Les problèmes environnementaux de portée mondiale, tels que le changement climatique, l’appauvrissement de la biodiversité, et la désertification, ont d'importantes conséquences pour la réalisation de nombreux objectifs de développement : l’atténuation de la pauvreté, l’amélioration de l’accès à l’éducation de base, l’équité entre les sexes, la diminution de la mortalité juvénile, l’amélioration de la santé maternelle et l’éradication de bon nombre de maladies sont étroitement liées à un environnement salubre.
Il existe de nombreuses synergies entre la poursuite du développement et la protection de l'environnement. Des politiques intégrant ces deux objectifs sont déjà appliquées de façon limitée par les gouvernements, mais elles doivent être amplifiées et élargies. S’il est clairement primordial que des initiatives soient prises au niveau national dans les pays en développement, la coopération pour le développement a un rôle important à jouer afin d’appuyer ces efforts.

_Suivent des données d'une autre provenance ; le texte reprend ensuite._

/-- **RANK for all curves of analytic rank `≤ 3`, from the doors at one prime.** Over
Gross–Zagier–Kolyvagin (`rank_eq_analyticRank_of_analyticRank_le_one`; Gross, PCMS 18 (2011)
Thm. 3.3), modularity (`exists_isNewformOf`, for the sign relation) and `p`-parity
(Dokchitser–Dokchitser 2010 Thm. 1.4): if every globally minimal `E/ℚ` with `2 ≤ r_an(E) ≤ 3`
has a prime `p` at which the corank-`0` and corank-`1` `p`-converses hold (theorems in print on
the good ordinary surjective slice, `soloInformed_pConverse_zero`, `soloInformed_pConverse_one_of_bstw`,
`soloInformed_pConverse_one_of_kim`) together with door (α) `corank Sel_{p^∞} ≤ r_an` and door
(β) `corank Ш[p^∞] = 0`, then `rank E(ℚ) = r_an(E)` for EVERY `E/ℚ` with `r_an(E) ≤ 3`
(global minimal models exist over `ℚ` and both ranks are invariant under changes of variables:
tree theorems `hasGlobalMinimalModel_rat_holds`, `analyticRank_variableChange_holds`,
`mordellWeilRank_variableChange_holds`). [cite: GrossPCMS2011, Thm. 3.3]
[cite: DokchitserDokchitserAnnals2010, Thm. 1.4] -/
theorem soloInformed_rank_eq_analyticRank_of_le_three_of_doors
    (hGZK : rank_eq_analyticRank_of_analyticRank_le_one)
    (hmod : exists_isNewformOf)
    (hPar : ∀ (W : WeierstrassCurve ℚ) [W.IsElliptic] (p : ℕ) [Fact p.Prime], p_parity W p)
    (hDoors : ∀ (W : WeierstrassCurve ℚ) [W.IsElliptic] [W.IsGloballyMinimal],
      2 ≤ W.analyticRank → W.analyticRank ≤ 3 →
      ∃ (p : ℕ) (_ : Fact p.Prime),
        (W.selmerCorank p = 0 → W.analyticRank = 0) ∧
        (W.selmerCorank p = 1 → W.analyticRank = 1) ∧
        W.selmerCorank p ≤ W.analyticRank ∧ W.shaCorank p = 0) :
    ∀ (W : WeierstrassCurve ℚ) [W.IsElliptic], W.analyticRank ≤ 3 →
      W.mordellWeilRank = W.analyticRank := by
  intro W _ h3
  by_cases h1 : W.analyticRank ≤ 1
  · exact (hGZK W h1).1
  · -- pass to a global minimal model `C • W`
    obtain ⟨C, hC⟩ := hasGlobalMinimalModel_rat_holds W
    haveI := hC
    have hanC : (C • W).analyticRank = W.analyticRank := analyticRank_variableChange_holds W C
    have hrkC : (C • W).mordellWeilRank = W.mordellWeilRank :=
      mordellWeilRank_variableChange_holds W C
    have h2' : 2 ≤ (C • W).analyticRank := by omega
    have h3' : (C • W).analyticRank ≤ 3 := by omega
    obtain ⟨p, hp, hc0, hc1, hα, hβ⟩ := hDoors (C • W) h2' h3'
    have key : (C • W).mordellWeilRank = (C • W).analyticRank := by
      refine soloInformed_rank_eq_analyticRank_of_converses (C • W) p ?_ (hPar (C • W) p)
        (even_analyticRank_iff_rootNumber_eq_one_of_exists_isNewformOf (C • W) hmod) hα hβ
      intro k hk hc
      have hk1 : k = 0 ∨ k = 1 := by omega
      rcases hk1 with rfl | rfl
      · exact hc0 hc
      · exact hc1 hc
    rwa [hanC, hrkC] at key
import Mathlib
import Summits.Ventures.PercRepro2.TypedTwoTerminalConn

/-!
# The terminal transfer for an arbitrary part, and masked states (blind cell PercRepro2, p2 g3,
2026-08-25) — the vocabulary of the hyperstar program in the kernel

Let `L` be a set of edges and `I` a set of INTERNAL vertices (every edge at a vertex of `I` off
`L` closed). What the rest of the graph sees of `L` in a configuration `ω` is the TERMINAL RELATION
`tRel`: two vertices off `I` joined through the open edges of `L`. The MASK GRAPH
`openGraph ends (ω with L closed) ⊔ fromRel tRel` has the same connections among the vertices off
`I` as `ω` (`conn_mask`: the closure-lemma induction of `conn_twoTerminal` for an arbitrary part —
no hypothesis on the ends of `L` at all). Hence the 7-coordinate state of the crux kernel is the
MASKED STATE `stG` of the mask graph (`st_mask`): the kernel at a placement of `L` is the kernel
at the masked base — per-copy clique masks on the terminals, the objects of mine-1 §25's hyperstar
language, now on any base. The counting identity is `TypedMask.lean`.
-/

namespace Summit.Ventures.PercRepro2

namespace CovForm

namespace TypedRed

namespace Mask

open TwoTerm OneTyped

section Conn

variable {V : Type*} {E : Type*} [DecidableEq E]

/-- The terminal relation of a configuration `a` (read on its open edges): two vertices off `I`
joined through `a`. -/
def tRel (ends : E → Sym2 V) (I : Set V) (a : Config E) (x y : V) : Prop :=
  x ∉ I ∧ y ∉ I ∧ Conn ends a x y

/-- The mask graph of `ω` with respect to the part `(I, L)`: `L` closed, the terminal relation of
the `L`-part added. -/
def maskGraph (ends : E → Sym2 V) (I : Set V) (L : Finset E) (ω : Config E) : SimpleGraph V :=
  openGraph ends (offL L ω) ⊔ SimpleGraph.fromRel (tRel ends I (onL L ω))

/-- **The terminal transfer.** For `p, q ∉ I`: `p ↔ q` in `ω` iff `p ↔ q` in the mask graph. -/
theorem conn_mask {ends : E → Sym2 V} {I : Set V} {L : Finset E} (ω : Config E)
    (hcl : ∀ e, e ∉ L → (∃ x ∈ I, x ∈ ends e) → ω e = false) {p q : V} (hp : p ∉ I)
    (hq : q ∉ I) :
    Conn ends ω p q ↔ (maskGraph ends I L ω).Reachable p q := by
  -- a terminal pair joined through the `L`-part is reachable in the mask graph
  have hpair : ∀ x y : V, x ∉ I → y ∉ I → Conn ends (onL L ω) x y →
      (maskGraph ends I L ω).Reachable x y := fun x y hx hy hc => by
    by_cases hxy : x = y
    · subst hxy; exact SimpleGraph.Reachable.refl _
    · exact SimpleGraph.Adj.reachable (by
        rw [maskGraph, SimpleGraph.sup_adj, SimpleGraph.fromRel_adj]
        exact Or.inr ⟨hxy, Or.inl ⟨hx, hy, hc⟩⟩)
  constructor
  · intro hpq
    let S : Set V := {x | (x ∉ I ∧ (maskGraph ends I L ω).Reachable p x) ∨
      (x ∈ I ∧ ∃ r, r ∉ I ∧ (maskGraph ends I L ω).Reachable p r ∧ Conn ends (onL L ω) r x)}
    have hpS : p ∈ S := Or.inl ⟨hp, SimpleGraph.Reachable.refl _⟩
    have hclosed : ∀ x ∈ S, ∀ y, (openGraph ends ω).Adj x y → y ∈ S := by
      intro x hx y hxy
      rw [openGraph_adj] at hxy
      obtain ⟨hne, e, he, hends⟩ := hxy
      have hxe : x ∈ ends e := by rw [hends]; exact Sym2.mem_mk_left x y
      have hye : y ∈ ends e := by rw [hends]; exact Sym2.mem_mk_right x y
      by_cases heL : e ∈ L
      · have hconnL : Conn ends (onL L ω) x y :=
          conn_of_openAdj ⟨e, by rw [onL_of_mem heL]; exact he, hends⟩
        rcases hx with ⟨hxI, hpx⟩ | ⟨hxI, r, hrI, hpr, hrx⟩
        · by_cases hyI : y ∈ I
          · exact Or.inr ⟨hyI, x, hxI, hpx, hconnL⟩
          · exact Or.inl ⟨hyI, hpx.trans (hpair x y hxI hyI hconnL)⟩
        · have hry : Conn ends (onL L ω) r y := conn_trans hrx hconnL
          by_cases hyI : y ∈ I
          · exact Or.inr ⟨hyI, r, hrI, hpr, hry⟩
          · exact Or.inl ⟨hyI, hpr.trans (hpair r y hrI hyI hry)⟩
      · have hxI : x ∉ I := fun hxI => by
          have := hcl e heL ⟨x, hxI, hxe⟩; rw [he] at this; exact Bool.noConfusion this
        have hyI : y ∉ I := fun hyI => by
          have := hcl e heL ⟨y, hyI, hye⟩; rw [he] at this; exact Bool.noConfusion this
        have hadj : (maskGraph ends I L ω).Adj x y := by
          rw [maskGraph, SimpleGraph.sup_adj, openGraph_adj]
          exact Or.inl ⟨hne, e, by rw [offL_of_not_mem heL]; exact he, hends⟩
        rcases hx with ⟨_, hpx⟩ | ⟨hxI', _⟩
        · exact Or.inl ⟨hyI, hpx.trans hadj.reachable⟩
        · exact absurd hxI' hxI
    have hqS : q ∈ S := mem_of_conn_of_closed hclosed hpS hpq
    rcases hqS with ⟨_, h⟩ | ⟨hqI, _⟩
    · exact h
    · exact absurd hqI hq
  · intro hpq
    clear hp hq
    rw [SimpleGraph.reachable_iff_reflTransGen] at hpq
    induction hpq with
    | refl => exact conn_refl _ _ _
    | tail _ hxy ih =>
      refine conn_trans ih ?_
      rw [maskGraph, SimpleGraph.sup_adj, openGraph_adj, SimpleGraph.fromRel_adj] at hxy
      rcases hxy with ⟨_, e, he, hends⟩ | ⟨_, h | h⟩
      · have heL : e ∉ L := fun heL => by
          rw [offL_of_mem heL] at he; exact Bool.noConfusion he
        rw [offL_of_not_mem heL] at he
        exact conn_of_openAdj ⟨e, he, hends⟩
      · exact conn_mono (onL_le L ω) h.2.2
      · exact conn_symm (conn_mono (onL_le L ω) h.2.2)

end Conn

/-! ## Masked states -/

section State

open Classical

variable {V : Type*} {E : Type*} [DecidableEq E]

/-- The 7-coordinate state read in an arbitrary graph. -/
noncomputable def stG (o a₁ a₂ a₃ b : V) (G : SimpleGraph V) : St :=
  (decide (G.Reachable a₂ a₁), decide (G.Reachable a₁ o), decide (G.Reachable a₂ o),
    decide (G.Reachable a₁ b), decide (G.Reachable a₂ b), decide (G.Reachable a₁ a₃),
    decide (G.Reachable a₂ a₃))

omit [DecidableEq E] in
/-- The state of a configuration is the state of its open graph. -/
lemma st_eq_stG (ends : E → Sym2 V) (o a₁ a₂ a₃ b : V) (ω : Config E) :
    st ends o a₁ a₂ a₃ b ω = stG o a₁ a₂ a₃ b (openGraph ends ω) := by
  unfold st stG Conn
  rfl

/-- **The masked state**: the state of `ω` is the state of its mask graph, the marks lying off `I`. -/
theorem st_mask (ends : E → Sym2 V) (o a₁ a₂ a₃ b : V) {I : Set V}
    (hI : ∀ x ∈ I, x ≠ o ∧ x ≠ a₁ ∧ x ≠ a₂ ∧ x ≠ a₃ ∧ x ≠ b) (L : Finset E) (ω : Config E)
    (hcl : ∀ e, e ∉ L → (∃ x ∈ I, x ∈ ends e) → ω e = false) :
    st ends o a₁ a₂ a₃ b ω = stG o a₁ a₂ a₃ b (maskGraph ends I L ω) := by
  have ho : o ∉ I := fun h => (hI o h).1 rfl
  have h1 : a₁ ∉ I := fun h => (hI a₁ h).2.1 rfl
  have h2 : a₂ ∉ I := fun h => (hI a₂ h).2.2.1 rfl
  have h3 : a₃ ∉ I := fun h => (hI a₃ h).2.2.2.1 rfl
  have hb : b ∉ I := fun h => (hI b h).2.2.2.2 rfl
  have key := fun {p q : V} (hp : p ∉ I) (hq : q ∉ I) => conn_mask (L := L) ω hcl hp hq
  unfold st stG
  simp only [Prod.mk.injEq]
  exact ⟨decide_eq_decide.mpr (key h2 h1), decide_eq_decide.mpr (key h1 ho),
    decide_eq_decide.mpr (key h2 ho), decide_eq_decide.mpr (key h1 hb),
    decide_eq_decide.mpr (key h2 hb), decide_eq_decide.mpr (key h1 h3),
    decide_eq_decide.mpr (key h2 h3)⟩

/-- The mask graph of a patched configuration: the base's open graph with the terminal relation of
the placement. -/
lemma maskGraph_patchL (ends : E → Sym2 V) (I : Set V) {L : Finset E} {a x : Config E}
    (ha : ∀ e, e ∉ L → a e = false) (hx : ∀ e ∈ L, x e = false) :
    maskGraph ends I L (patchL L a x) = openGraph ends x ⊔ SimpleGraph.fromRel (tRel ends I a) := by
  rw [maskGraph, offL_patchL a hx, onL_patchL ha x]

end State

end Mask

end TypedRed

end CovForm

end Summit.Ventures.PercRepro2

La réunion ministérielle est venu à point nommé car elle a permis de débattre des interactions entre pauvreté et dégradation de l’environnement, de même que des possibilités d’établir des stratégies gagnantes pour tous afin de faire face à ces deux problématiques. Les ministères et organismes de coopération pour le développement et de protection de l’environnement des pays de l’OCDE ont unis leurs forces pour établir un partenariat avec les pays en développement en vue d’intégrer les facteurs environnementaux dans les politiques de développement national et les stratégies de lutte contre la pauvreté. Les réalisations de cette réunion ont inclus la mise sur pied d’un cadre concerté pour une action commune, et d’un programme concret pour l’intégration de l’adaptation au changement climatique dans la coopération pour le développement.